David: And it sounded, you know, as an industry godfather that I know, once said, at an event, it sounds like you're kind of homeless. So, you know, a bunch of people got together and said, hey, you know, we're independent sponsors. And so far, the term has stuck. And, you know, there are great things about the model, and there's some challenges. And the great thing is you're not forced to put money to work. You don't have the typical constraints of a fund. A typical fund has a 10-year life. And you don't have necessarily the constraints in holding a company. When you're dealing with a small company, Shiv, sometimes it takes more than three or four years to grow the company and really see the value. In fact, my last portfolio company, which we sold in December, the hold period was a little more than nine years, which is pretty not very typical for private equity. But we took the company from a very small single digit EBITDA company. And we nearly achieved a 15x growth in EBITDA. And I think a big part of it was the fact that we had a lot of time and we didn't have the constraints of a fund. But on the flip side, when you don't have a fund and you talk to bankers about deal flow, you typically get the response, well, how do I know you're gonna be there closing? And that's a hard conversation to have, but between reputation and past history, I'm pretty confident that when we decide to pursue something, we can close. And over my career as an independent sponsor, I've done more than 10 acquisitions where, and these were what I call banker-run auctions. So yeah, it can be a challenge on that front, but between reputation and past history, I think we can jump over that hurdle and get to the finish line.
Shiv: It's almost like a family office where you're describing, but on a deal by deal basis, you're trying to get the funding from these individual sponsors together. Is that fair?
David: Yeah, and yeah, so our investor base, they're ultra high-end individuals, family offices, and what I call independent sponsor friendly funds. The market has really looked at us and said, whoa, this is something special. And there are a number of funds out there that have raised their capital to work with groups like mine. So there is, you know, 10 years ago, it was the Wild Wild West. Now it's I would think a much more acceptable private equity model.
Very interesting conversation. A few weeks ago, I was at a networking event, was sitting with a very senior partner of a multi-billion dollar fund, multiple offices across the country and a few offices overseas. And he said, man, I really admire what you do with this independent sponsor model. And I'm like, you have billions of dollars of AUM. And he was like, he's like, well, David, we have constraints. We can only invest in deals that is outlined in our subscription documents and our agreements with our investors. And sometimes we are forced to sell when it's not necessarily the opportune time to sell. So it was, I would say, a very interesting conversation that I've had. And it gave me just tremendous confidence in what we do.

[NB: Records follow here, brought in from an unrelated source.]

/-! ### Thm. 4.4, LP clause, exactly: `fc(𝒫,C,S) = rk_LP M` for fractional problems -/

/-- **Thm. 4.4, LP, "formulation ⇒ LP factorization of the SAME size"** (Farkas twice, common column factor `b − A x^s`,
row-dependent constants `γ ≥ 0`). [cite: BraunPokuttaRoy2016, Thm. 4.4 via Thm. 2.20 (arXiv v3)] -/
theorem FracLPFormulation.hasLPFactorization_slackMatrix {P : FracMaxProblem σ φ} (E : FracLPFormulation P R) :
    HasLPFactorization P.slackMatrix R := by
  classical
  rcases isEmpty_or_nonempty σ with hσ | ⟨⟨s₀⟩⟩
  · exact ⟨fun _ _ => 0, fun _ s => isEmptyElim s, fun _ => 0, fun _ _ => le_rfl, fun _ s => isEmptyElim s,
      fun _ => le_rfl, fun _ s => isEmptyElim s⟩
  have hP : ∃ y : Fin E.D → ℝ, E.A *ᵥ y ≤ E.b := ⟨E.x s₀, fun i => E.mem s₀ i⟩
  have hfd : ∀ f : {f : φ // P.Sound f}, ∃ u : Fin R → ℝ, 0 ≤ u ∧ u ᵥ* E.A = -E.wd f.1 ∧
      u ⬝ᵥ E.b ≤ E.cd f.1 := fun f =>
    LPDuality.affine_farkas E.A E.b (-E.wd f.1) hP fun y hy => by
      have := E.nonneg f.1 f.2 y (fun i => hy i)
      rw [neg_dotProduct]; linarith
  have hfn : ∀ f : {f : φ // P.Sound f}, ∃ u : Fin R → ℝ, 0 ≤ u ∧ u ᵥ* E.A = E.wn f.1 - P.C f.1 • E.wd f.1 ∧
      u ⬝ᵥ E.b ≤ P.C f.1 * E.cd f.1 - E.cn f.1 := fun f =>
    LPDuality.affine_farkas E.A E.b (E.wn f.1 - P.C f.1 • E.wd f.1) hP fun y hy => by
      have := E.achieves f.1 f.2 y (fun i => hy i)
      rw [sub_dotProduct, smul_dotProduct, smul_eq_mul]; linarith
  choose ud hud hudA hudb using hfd
  choose un hun hunA hunb using hfn
  refine ⟨fun p => match p with
      | (false, f) => ud f
      | (true, f) => un f,
    fun i s => E.b i - (E.A *ᵥ E.x s) i,
    fun p => match p with
      | (false, f) => E.cd f.1 - ud f ⬝ᵥ E.b
      | (true, f) => P.C f.1 * E.cd f.1 - E.cn f.1 - un f ⬝ᵥ E.b,
    fun p l => ?_, fun i s => by linarith [E.mem s i], fun p => ?_, fun p s => ?_⟩
  · rcases p with ⟨_ | _, f⟩
    · exact hud f l
    · exact hun f l
  · rcases p with ⟨_ | _, f⟩
    · show 0 ≤ E.cd f.1 - ud f ⬝ᵥ E.b; linarith [hudb f]
    · show 0 ≤ P.C f.1 * E.cd f.1 - E.cn f.1 - un f ⬝ᵥ E.b; linarith [hunb f]
  · have hsumd : ∀ u : Fin R → ℝ, ∑ i : Fin R, u i * (E.b i - (E.A *ᵥ E.x s) i) = u ⬝ᵥ E.b - u ⬝ᵥ (E.A *ᵥ E.x s) :=
      fun u => by simp only [dotProduct, mul_sub, sum_sub_distrib]
    rcases p with ⟨_ | _, f⟩
    · show P.vald f.1 s = ∑ i, ud f i * (E.b i - (E.A *ᵥ E.x s) i) + (E.cd f.1 - ud f ⬝ᵥ E.b)
      have hws : E.wd f.1 ⬝ᵥ E.x s = -(ud f ⬝ᵥ (E.A *ᵥ E.x s)) := by
        rw [Matrix.dotProduct_mulVec, hudA f, neg_dotProduct, neg_neg]
      have hex := E.exactd f.1 f.2 s
      rw [hsumd]
      linarith
    · show P.C f.1 * P.vald f.1 s - P.valn f.1 s =
        ∑ i, un f i * (E.b i - (E.A *ᵥ E.x s) i) + (P.C f.1 * E.cd f.1 - E.cn f.1 - un f ⬝ᵥ E.b)
      have hws : (E.wn f.1 - P.C f.1 • E.wd f.1) ⬝ᵥ E.x s = un f ⬝ᵥ (E.A *ᵥ E.x s) := by
        rw [← hunA f, Matrix.dotProduct_mulVec]
      rw [sub_dotProduct, smul_dotProduct, smul_eq_mul] at hws
      have hexn := E.exactn f.1 f.2 s
      have hexd := E.exactd f.1 f.2 s
      rw [hsumd]
      linear_combination -hws + hexn - (P.C f.1) * hexd

/-- **Thm. 4.4, LP, "LP factorization ⇒ formulation of the SAME size":** LP `x ≥ 0`, `w^d_𝔍(x) = U_{(d,𝔍)}·x + u_{(d,𝔍)}`,
`w^n_𝔍(x) = C(𝔍) w^d_𝔍(x) − U_{(n,𝔍)}·x − u_{(n,𝔍)}`. [cite: BraunPokuttaRoy2016, Thm. 4.4 via proof of Thm. 2.20 (arXiv v3)] -/
def FracLPFormulation.ofLPFactorization (P : FracMaxProblem σ φ) {r : ℕ}
    (U : Bool × {f : φ // P.Sound f} → Fin r → ℝ) (V : Fin r → σ → ℝ) (u : Bool × {f : φ // P.Sound f} → ℝ)
    (hU : ∀ p l, 0 ≤ U p l) (hV : ∀ l s, 0 ≤ V l s) (hu : ∀ p, 0 ≤ u p)
    (hM : ∀ p s, P.slackMatrix p s = ∑ l, U p l * V l s + u p) : FracLPFormulation P r := by
  classical
  exact
  { D := r
    A := -1
    b := 0
    x := fun s l => V l s
    mem := fun s i => by simp [Matrix.neg_mulVec, hV i s]
    wd := fun f => if h : P.Sound f then U (false, ⟨f, h⟩) else 0
    cd := fun f => if h : P.Sound f then u (false, ⟨f, h⟩) else 0
    wn := fun f => if h : P.Sound f then P.C f • U (false, ⟨f, h⟩) - U (true, ⟨f, h⟩) else 0
    cn := fun f => if h : P.Sound f then P.C f * u (false, ⟨f, h⟩) - u (true, ⟨f, h⟩) else 0
    exactd := fun f hf s => by
      have h := hM (false, ⟨f, hf⟩) s
      simp only [FracMaxProblem.slackMatrix_false] at h
      simp only [dif_pos hf, dotProduct]
      rw [h]
    exactn := fun f hf s => by
      have hd := hM (false, ⟨f, hf⟩) s
      have hn := hM (true, ⟨f, hf⟩) s
      simp only [FracMaxProblem.slackMatrix_false, FracMaxProblem.slackMatrix_true] at hd hn
      simp only [dif_pos hf, dotProduct, Pi.sub_apply, Pi.smul_apply, smul_eq_mul]
      have : ∑ x, (P.C f * U (false, ⟨f, hf⟩) x - U (true, ⟨f, hf⟩) x) * V x s =
          P.C f * ∑ x, U (false, ⟨f, hf⟩) x * V x s - ∑ x, U (true, ⟨f, hf⟩) x * V x s := by
        rw [mul_sum, ← sum_sub_distrib]
        exact sum_congr rfl fun x _ => by ring
      rw [this]
      linear_combination (-(P.C f)) * hd + hn
    nonneg := fun f hf y hy => by
      have hy' : ∀ l, 0 ≤ y l := fun l => by
        have := hy l; simpa [Matrix.neg_mulVec] using this
      simp only [dif_pos hf, dotProduct]
      have : 0 ≤ ∑ l, U (false, ⟨f, hf⟩) l * y l := sum_nonneg fun l _ => mul_nonneg (hU _ _) (hy' l)
      linarith [hu (false, ⟨f, hf⟩)]
    achieves := fun f hf y hy => by
      have hy' : ∀ l, 0 ≤ y l := fun l => by
        have := hy l; simpa [Matrix.neg_mulVec] using this
      simp only [dif_pos hf, sub_dotProduct, smul_dotProduct, smul_eq_mul]
      have : 0 ≤ U (true, ⟨f, hf⟩) ⬝ᵥ y := sum_nonneg fun l _ => mul_nonneg (hU _ _) (hy' l)
      nlinarith [hu (true, ⟨f, hf⟩)] }

/-- **Thm. 4.4, LP clause, exactly** (`fc(𝒫, C, S) = rk_LP M_{𝒫,C,S}` for fractional problems).
[cite: BraunPokuttaRoy2016, Thm. 4.4 (arXiv v3)] -/
theorem FracLPFormulation.nonempty_iff_hasLPFactorization (P : FracMaxProblem σ φ) :
    Nonempty (FracLPFormulation P R) ↔ HasLPFactorization P.slackMatrix R := by
  constructor
  · rintro ⟨E⟩; exact E.hasLPFactorization_slackMatrix
  · rintro ⟨U, V, u, hU, hV, hu, hM⟩; exact ⟨FracLPFormulation.ofLPFactorization P U V u hU hV hu hM⟩

/-! ### Remark 3.6 (BPZ15): rows with a zero entry force `u = 0`, so `rk_LP = rk_+` there -/

/-- **BPZ15 Remark 3.6**: "for the slack matrix of a polytope, every row contains a `0` entry, and hence the `μ𝟙` term in
any LP factorization must be `0`.  Therefore the nonnegative rank and LP rank coincide for polytopes" — in general: if
every row of `M` has a zero entry, an LP factorization of size `r` is a nonnegative factorization of size `r`.
[cite: BraunPokuttaZink2015, Rem. 3.6] -/
theorem HasLPFactorization.hasNonnegFactorization_of_rowZero {ι κ : Type*} {M : ι → κ → ℝ} {r : ℕ}
    (h : HasLPFactorization M r) (h0 : ∀ i, ∃ j, M i j = 0) : HasNonnegFactorization M r := by
  obtain ⟨U, V, u, hU, hV, hu, hM⟩ := h
  have hu0 : ∀ i, u i = 0 := fun i => by
    obtain ⟨j, hj⟩ := h0 i
    have hs : 0 ≤ ∑ l, U i l * V l j := sum_nonneg fun l _ => mul_nonneg (hU _ _) (hV _ _)
    have := hM i j
    rw [hj] at this
    linarith [hu i]
  exact ⟨U, V, hU, hV, fun i j => by rw [hM i j, hu0 i, add_zero]⟩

Shiv: Different, different model. Yeah, talk more about the constraints here. Just to understand the other side. What are the realities of a traditional private equity investor, that's on their second, third, fifth fund and how does that impact their decision-making that's different than this model?
David: So put yourself as an owner. And I know Shiv, you're an owner of How to SaaS, which is a really big consulting and respected consulting company within your world. You want to, let's say, get some additional capital. And you're sitting down. And you're sitting down with a fund that has a fund three, and you'll be one of 10 portfolio companies. And you're sitting down with me. And the first thing that's probably going through your mind is, well, why am I sitting down with a guy with no committed capital? Well, there are a number of advantages. First is, I don't invest in industries that I don't know, okay? Because I need to gain credibility with our investors. The second thing is, you're not one of 10 portfolio companies. I have a handful of companies which I can, I target a handful of companies where I can focus on growing you without the constraints of having multiple funds. I had this very interesting conversation with the CEO who said to me, he had this very similar attitude and I don't blame him. And he went down the path with a committed fund. I'm sure he got the price he wanted, but one of the things he wanted to do was grow the company. And he said, well, David, I've spoken to you more than I've spoken to these guys and they're investors in our portfolio company. And I only see them three or four times a year at our board meetings. And then they hand off me to somebody else internally to handle all the valuation, the K-1s and all that stuff. And I had, quite frankly, I really have second thoughts and regret going down the path. I really wanted a partner who would be by my side as we pursue acquisitions and grow the company.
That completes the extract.